(Stored items)
import Summits.RiemannHypothesis.RiemannHypothesis.Theorems.LiDirichletEchoImGammaShift
import Summits.RiemannHypothesis.RiemannHypothesis.Theorems.LiDirichletEchoImPrimeEdge
import Summits.RiemannHypothesis.RiemannHypothesis.Theorems.LiDirichletEchoImHorizontal
import Summits.RiemannHypothesis.RiemannHypothesis.Theorems.LiDirichletEchoImWindowAdjust
import Summits.RiemannHypothesis.RiemannHypothesis.Theorems.LiDirichletEchoComplexSplit
import Summits.RiemannHypothesis.RiemannHypothesis.Theorems.LiDirichletEchoLawProof
import HarnessLib

/-!
# RiemannHypothesis / LiDirichletEcho — the COMPLEX Li prime-echo law for Dirichlet characters is a theorem
# (typed companion `LiTheory.LiZeroWindowEchoDirichletComplex`; RH-FREE, GRH-FREE)

RH-FREE · GRH-FREE [rh-li-eng g5].  The theory seat's typed COMPLEX companion of the closed leaf (`Theorems/LiEchoDirichletDefs.lean`,
«statement new»): for every primitive character `χ` mod `q > 1` and `c ≥ 5/4` there is `C` with

  `‖Σ_{√n<|Im ρ|≤c√n} m_ρ (1 − 1/ρ)ⁿ − S_χ(n; √n, c√n) + conj(χ(2)) · E₂(n)‖ ≤ C log² n`   (`n ≥ 2`),

`E₂(n) = liPrimeEcho 2 n = A₂ n^{1/4} cos(2√(n log 2) + π/4)` the REAL chirp.  REAL PART = the leaf (`liZeroWindowEchoDirichlet_proof`).
IMAGINARY PART (this file): `Im W_C = +Im χ(2) · E₂ + O(log² n)` with NO smooth term — the cell's certified data law for complex
characters (DATA.md §P: fitted `(α_Re, α_Im) = (−Re χ(2), +Im χ(2))` to ±0.04 for 5.2, 5.3, 7.2, 7.4 on `[10⁴, 1.6·10⁷]`).  Proof:
per character, the antisymmetric contour identity (`ImContourChar.im_window_contour`) + the odd gamma shift
(`charGammaEdgeIm_bound`) + the antisymmetric prime edge (`charPrimeEdgeIm_bound`: `−A₂ n^{1/4}(Im χ(2) cos θ₀ − Re χ(2) sin θ₀)`)
+ good heights for both channels (`charHorizBoth_bound`) + window ends (`charImWindowAdjust_bound`) give
`2 Im U_C(χ) = S⁻_χ + A₂ n^{1/4}(Im χ(2) cos θ₀ − Re χ(2) sin θ₀) + O(log² n)`; the odd smooth mean `S⁻` and the `sin θ₀` part are
the same for `χ` and `χ̄ = χ⁻¹` (`χ⁻¹(2) = conj χ(2)`), so `Im W_C = Im U_C(χ) − Im U_C(χ⁻¹)` (`charZeroTraceWindowC_im`) equals
`A₂ n^{1/4} Im χ(2) cos θ₀ = Im χ(2) · E₂` up to `O(log² n)`.  Unconditional: every zero of the window is summed whatever its real
part; nothing here bears on the truth of RH or GRH.
-/

noncomputable section

-- D-0017: `Summit.<S>.<S>.…` is the designed namespace of a single-problem summit.
set_option linter.dupNamespace false

open scoped ComplexConjugate

namespace Summit.RiemannHypothesis.RiemannHypothesis.Theorems.LiTheory

open Literature.NumberTheory.LFunctions Literature.NumberTheory.LFunctions.DirichletTheta

namespace DirichletEchoComplex

open ImContourChar

/-- The odd smooth mean depends on `χ` only through `q` and the parity: `S⁻_{χ̄} = S⁻_χ`. -/
theorem charSmoothOddWindow_inv {q : ℕ} [NeZero q] (χ : DirichletCharacter ℂ q) (n : ℕ) (T₁ T₂ : ℝ) :
    charSmoothOddWindow χ⁻¹ n T₁ T₂ = charSmoothOddWindow χ n T₁ T₂ := by
  simp [charSmoothOddWindow, charGammaDensity, DirichletEchoAssembly.charParity_inv]

/-- **PER-CHARACTER LAW, imaginary channel.**  For ONE primitive character and `c ≥ 5/4`:
`|2 Im U_C(χ; √n, c√n) − S⁻_χ(√n, c√n) − A₂ n^{1/4}(Im χ(2) cos θ₀ − Re χ(2) sin θ₀)| ≤ C log² n` for all large `n`. -/
theorem upper_law_im {q : ℕ} [NeZero q] (χ : DirichletCharacter ℂ q) (hprim : χ.IsPrimitive) (hq : 1 < q) {c : ℝ}
    (hc : 5 / 4 ≤ c) :
    ∃ N : ℕ, ∃ C : ℝ, ∀ n : ℕ, N ≤ n → 2 ≤ n →
      |2 * (charUpperTraceWindowC χ n (Real.sqrt n) (c * Real.sqrt n)).im
          - charSmoothOddWindow χ n (Real.sqrt n) (c * Real.sqrt n)
          - liEchoAmp * (n : ℝ) ^ (1 / 4 : ℝ) *
            ((χ (2 : ZMod q)).im * Real.cos (2 * Real.sqrt (n * Real.log 2) + Real.pi / 4)
              - (χ (2 : ZMod q)).re * Real.sin (2 * Real.sqrt (n * Real.log 2) + Real.pi / 4))|
        ≤ C * Real.log n ^ 2 := by
  -- as `DirichletEchoAssembly.upper_law`, in the antisymmetric channel
  have h1 : χ ≠ 1 := ExplicitPsiChar.ne_one_of_isPrimitive hprim hq
  have hc1 : (1 : ℝ) ≤ c := by linarith
  obtain ⟨N₄, C₄, h4⟩ := charGammaEdgeIm_bound χ c hc1
  obtain ⟨N₅, C₅, h5⟩ := charPrimeEdgeIm_bound (q := q) c hc
  obtain ⟨N₆, C₆, h6⟩ := charHorizBoth_bound χ hprim hq c hc1
  obtain ⟨N₇, C₇, h7⟩ := charImWindowAdjust_bound χ hprim hq c hc1
  set ℓ : ℝ := Real.log 2 with hℓ_def
  have hℓ : 0 < ℓ := Real.log_pos (by norm_num)
  refine ⟨max (max (max N₄ N₅) (max N₆ N₇)) 64, (3 * |C₇| + |C₄|) / ℓ + 2 * |C₆| + |C₅|, fun n hn h2 ↦ ?_⟩
  have hn4 : N₄ ≤ n := by omega
  have hn5 : N₅ ≤ n := by omega
  have hn6 : N₆ ≤ n := by omega
  have hn7 : N₇ ≤ n := by omega
  have h64 : (64 : ℝ) ≤ n := by exact_mod_cast (show 64 ≤ n by omega)
  set s : ℝ := Real.sqrt n with hs_def
  have hs8 : 8 ≤ s := by
    have : Real.sqrt 64 = 8 := by
      rw [show (64 : ℝ) = 8 ^ 2 by norm_num]; exact Real.sqrt_sq (by norm_num)
    rw [← this]; exact Real.sqrt_le_sqrt h64
  have hs0 : 0 ≤ s := Real.sqrt_nonneg _
  have hcs : s ≤ c * s := le_mul_of_one_le_left hs0 hc1
  have hgap : 2 ≤ (c - 1) * s := by
    have := mul_le_mul (show (1 / 4 : ℝ) ≤ c - 1 by linarith) hs8 (by norm_num) (by linarith)
    linarith
  obtain ⟨T₁, hT₁l, hT₁u, hgood₁, -, hH₁⟩ := h6 n hn6 s le_rfl hcs
  obtain ⟨T₂, hT₂l, hT₂u, hgood₂, -, hH₂⟩ := h6 n hn6 (c * s) hcs le_rfl
  have hlt : T₁ < T₂ := by nlinarith
  have hid := im_window_contour hprim h1 n (by linarith) hlt hgood₁ hgood₂
  rw [rightEdgeIm_split hprim h1 n T₁ T₂] at hid
  have hgam := h4 n hn4 T₁ T₂ hT₁l hlt hT₂u
  have hpr := h5 χ n hn5 T₁ T₂ hT₁l hT₁u hT₂l hT₂u
  obtain ⟨hadjZ, hadjS⟩ := h7 n hn7 T₁ T₂ hT₁l hT₁u hT₂l hT₂u
  set E : ℝ := liEchoAmp * (n : ℝ) ^ (1 / 4 : ℝ) *
    ((χ (2 : ZMod q)).im * Real.cos (2 * Real.sqrt (n * Real.log 2) + Real.pi / 4)
      - (χ (2 : ZMod q)).re * Real.sin (2 * Real.sqrt (n * Real.log 2) + Real.pi / 4)) with hE
  have key : 2 * (charUpperTraceWindowC χ n s (c * s)).im - charSmoothOddWindow χ n s (c * s) - E
      = 2 * ((charUpperTraceWindowC χ n s (c * s)).im - (charUpperTraceWindowC χ n T₁ T₂).im)
        - (charSmoothOddWindow χ n s (c * s) - charSmoothOddWindow χ n T₁ T₂)
        + (charGammaEdgeIm χ n T₁ T₂ - charSmoothOddWindow χ n T₁ T₂)
        - (charPrimeEdgeIm χ n T₁ T₂ + E)
        + charHorizRe χ n T₂ - charHorizRe χ n T₁ := by
    linear_combination hid
  rw [key]
  set L : ℝ := Real.log n with hL_def
  have hLℓ : ℓ ≤ L := Real.log_le_log (by norm_num) (by exact_mod_cast h2)
  have hL0 : 0 ≤ L := hℓ.le.trans hLℓ
  have hL2 : L ≤ L ^ 2 / ℓ := by
    rw [le_div_iff₀ hℓ, sq]; exact mul_le_mul_of_nonneg_left hLℓ hL0
  have b1 : C₇ * L ≤ |C₇| * (L ^ 2 / ℓ) :=
    (mul_le_mul_of_nonneg_right (le_abs_self C₇) hL0).trans (mul_le_mul_of_nonneg_left hL2 (abs_nonneg _))
  have b4 : C₄ * L ≤ |C₄| * (L ^ 2 / ℓ) :=
    (mul_le_mul_of_nonneg_right (le_abs_self C₄) hL0).trans (mul_le_mul_of_nonneg_left hL2 (abs_nonneg _))
  have b5 : C₅ * L ^ 2 ≤ |C₅| * L ^ 2 := mul_le_mul_of_nonneg_right (le_abs_self C₅) (sq_nonneg _)
  have b6 : C₆ * L ^ 2 ≤ |C₆| * L ^ 2 := mul_le_mul_of_nonneg_right (le_abs_self C₆) (sq_nonneg _)
  have e : ((3 * |C₇| + |C₄|) / ℓ + 2 * |C₆| + |C₅|) * L ^ 2
      = 3 * (|C₇| * (L ^ 2 / ℓ)) + |C₄| * (L ^ 2 / ℓ) + |C₅| * L ^ 2 + 2 * (|C₆| * L ^ 2) := by
    field_simp
    ring
  rw [e]
  rw [abs_le] at hadjZ hadjS hgam hpr hH₁ hH₂ ⊢
  constructor <;> linarith [hadjZ.1, hadjZ.2, hadjS.1, hadjS.2, hgam.1, hgam.2,
    hpr.1, hpr.2, hH₁.1, hH₁.2, hH₂.1, hH₂.2]

/-- **IMAGINARY CHANNEL of the window law** (RH-FREE, GRH-FREE): for primitive `χ` mod `q > 1` and `c ≥ 5/4` there are `N`, `C`
with `|Im W_C(χ; √n, c√n) − Im χ(2) · E₂(n)| ≤ C log² n` for `n ≥ N` — no smooth term. -/
theorem im_law {q : ℕ} [NeZero q] (χ : DirichletCharacter ℂ q) (hprim : χ.IsPrimitive) (hq : 1 < q) {c : ℝ}
    (hc : 5 / 4 ≤ c) :
    ∃ N : ℕ, ∃ C : ℝ, ∀ n : ℕ, N ≤ n → 2 ≤ n →
      |(charZeroTraceWindowC χ n (Real.sqrt n) (c * Real.sqrt n)).im - (χ (2 : ZMod q)).im * liPrimeEcho 2 n|
        ≤ C * Real.log n ^ 2 := by
  have hχ : χ ≠ 1 := ExplicitPsiChar.ne_one_of_isPrimitive hprim hq
  obtain ⟨N, C, hN⟩ := upper_law_im χ hprim hq hc
  obtain ⟨N', C', hN'⟩ := upper_law_im χ⁻¹ (Literature.NumberTheory.LFunctions.AutomorphicGRHOne.isPrimitive_inv hprim) hq hc
  refine ⟨max N N', (C + C') / 2, fun n hn h2 ↦ ?_⟩
  have h1 := hN n (le_of_max_le_left hn) h2
  have h1' := hN' n (le_of_max_le_right hn) h2
  rw [charSmoothOddWindow_inv, Literature.NumberTheory.Sieve.Teravainen2024.inv_apply_eq_conj_apply, Complex.conj_re,
    Complex.conj_im] at h1'
  have hs0 : (0 : ℝ) ≤ Real.sqrt n := Real.sqrt_nonneg _
  have hcs : Real.sqrt n ≤ c * Real.sqrt n := le_mul_of_one_le_left hs0 (by linarith)
  rw [charZeroTraceWindowC_im χ hχ n hs0 hcs, liPrimeEcho_two]
  have key : (charUpperTraceWindowC χ n (Real.sqrt n) (c * Real.sqrt n)).im
        - (charUpperTraceWindowC χ⁻¹ n (Real.sqrt n) (c * Real.sqrt n)).im
        - (χ (2 : ZMod q)).im * (liEchoAmp * ((n : ℝ) ^ (1 / 4 : ℝ) *
            Real.cos (2 * Real.sqrt (n * Real.log 2) + Real.pi / 4)))
      = ((2 * (charUpperTraceWindowC χ n (Real.sqrt n) (c * Real.sqrt n)).im
            - charSmoothOddWindow χ n (Real.sqrt n) (c * Real.sqrt n)
            - liEchoAmp * (n : ℝ) ^ (1 / 4 : ℝ) *
              ((χ (2 : ZMod q)).im * Real.cos (2 * Real.sqrt (n * Real.log 2) + Real.pi / 4)
                - (χ (2 : ZMod q)).re * Real.sin (2 * Real.sqrt (n * Real.log 2) + Real.pi / 4)))
          - (2 * (charUpperTraceWindowC χ⁻¹ n (Real.sqrt n) (c * Real.sqrt n)).im
            - charSmoothOddWindow χ n (Real.sqrt n) (c * Real.sqrt n)
            - liEchoAmp * (n : ℝ) ^ (1 / 4 : ℝ) *
              (-(χ (2 : ZMod q)).im * Real.cos (2 * Real.sqrt (n * Real.log 2) + Real.pi / 4)
                - (χ (2 : ZMod q)).re * Real.sin (2 * Real.sqrt (n * Real.log 2) + Real.pi / 4)))) / 2 := by
    ring
  rw [key, abs_div, abs_two, div_le_iff₀ (by norm_num : (0 : ℝ) < 2)]
  calc |_| ≤ _ := abs_sub _ _
    _ ≤ C * Real.log n ^ 2 + C' * Real.log n ^ 2 := add_le_add h1 h1'
    _ = (C + C') / 2 * Real.log n ^ 2 * 2 := by ring

end DirichletEchoComplex

open DirichletEchoComplex in
/-- **The COMPLEX Li prime-echo law for Dirichlet characters** (typed companion `LiZeroWindowEchoDirichletComplex`; RH-FREE,
GRH-FREE): real part = the leaf `liZeroWindowEchoDirichlet_proof`, imaginary part = `im_law`. -/
theorem liZeroWindowEchoDirichletComplex_holds : LiZeroWindowEchoDirichletComplex := by
  intro q _ χ hprim hq c hc
  obtain ⟨CR, hR⟩ := liZeroWindowEchoDirichlet_proof q χ hprim hq c hc
  obtain ⟨N, CI, hI⟩ := im_law χ hprim hq hc
  set f : ℕ → ℝ := fun n ↦
    ‖charZeroTraceWindowC χ n (Real.sqrt n) (c * Real.sqrt n)
        - (charSmoothTraceWindow χ n (Real.sqrt n) (c * Real.sqrt n) : ℂ)
        + conj (χ (2 : ZMod q)) * (liPrimeEcho 2 n : ℂ)‖ with hf
  have hmain : ∀ n : ℕ, N ≤ n → 2 ≤ n → |f n| ≤ (CR + CI) * Real.log n ^ 2 := by
    intro n hn h2
    simp only [hf]
    rw [abs_of_nonneg (norm_nonneg _)]
    set x : ℂ := charZeroTraceWindowC χ n (Real.sqrt n) (c * Real.sqrt n)
          - (charSmoothTraceWindow χ n (Real.sqrt n) (c * Real.sqrt n) : ℂ)
          + conj (χ (2 : ZMod q)) * (liPrimeEcho 2 n : ℂ) with hx
    have hre : x.re = charZeroTraceWindow χ n (Real.sqrt n) (c * Real.sqrt n)
        - charSmoothTraceWindow χ n (Real.sqrt n) (c * Real.sqrt n) + (χ (2 : ZMod q)).re * liPrimeEcho 2 n := by
      simp [hx, Complex.sub_re, Complex.add_re, charZeroTraceWindowC_re, Complex.mul_re, Complex.conj_re, Complex.conj_im,
        Complex.ofReal_re, Complex.ofReal_im]
    have him : x.im = (charZeroTraceWindowC χ n (Real.sqrt n) (c * Real.sqrt n)).im
        - (χ (2 : ZMod q)).im * liPrimeEcho 2 n := by
      simp [hx, Complex.sub_im, Complex.add_im, Complex.mul_im, Complex.conj_re, Complex.conj_im, Complex.ofReal_re,
        Complex.ofReal_im]
      ring
    calc ‖x‖ ≤ |x.re| + |x.im| := Complex.norm_le_abs_re_add_abs_im x
      _ ≤ CR * Real.log n ^ 2 + CI * Real.log n ^ 2 := by
          rw [hre, him]; exact add_le_add (hR n h2) (hI n hn h2)
      _ = (CR + CI) * Real.log n ^ 2 := by ring
  obtain ⟨C', hC'⟩ := PrimeEchoAssembly.eventually_to_all f N (CR + CI) hmain
  refine ⟨C', fun n hn ↦ ?_⟩
  have h := hC' n hn
  simp only [hf] at h
  rwa [abs_of_nonneg (norm_nonneg _)] at h

end Summit.RiemannHypothesis.RiemannHypothesis.Theorems.LiTheory

end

▶ **TASK REQUIREMENTS**
In the data above, retype exactly and only the lines between the one holding "4)) with hE" and the one holding "set L : ℝ := Real.log n with hL_def", inclusive.

▶ **SOLUTION TO THE EXERCISE**
      - (χ (2 : ZMod q)).re * Real.sin (2 * Real.sqrt (n * Real.log 2) + Real.pi / 4)) with hE
  have key : 2 * (charUpperTraceWindowC χ n s (c * s)).im - charSmoothOddWindow χ n s (c * s) - E
      = 2 * ((charUpperTraceWindowC χ n s (c * s)).im - (charUpperTraceWindowC χ n T₁ T₂).im)
        - (charSmoothOddWindow χ n s (c * s) - charSmoothOddWindow χ n T₁ T₂)
        + (charGammaEdgeIm χ n T₁ T₂ - charSmoothOddWindow χ n T₁ T₂)
        - (charPrimeEdgeIm χ n T₁ T₂ + E)
        + charHorizRe χ n T₂ - charHorizRe χ n T₁ := by
    linear_combination hid
  rw [key]
  set L : ℝ := Real.log n with hL_def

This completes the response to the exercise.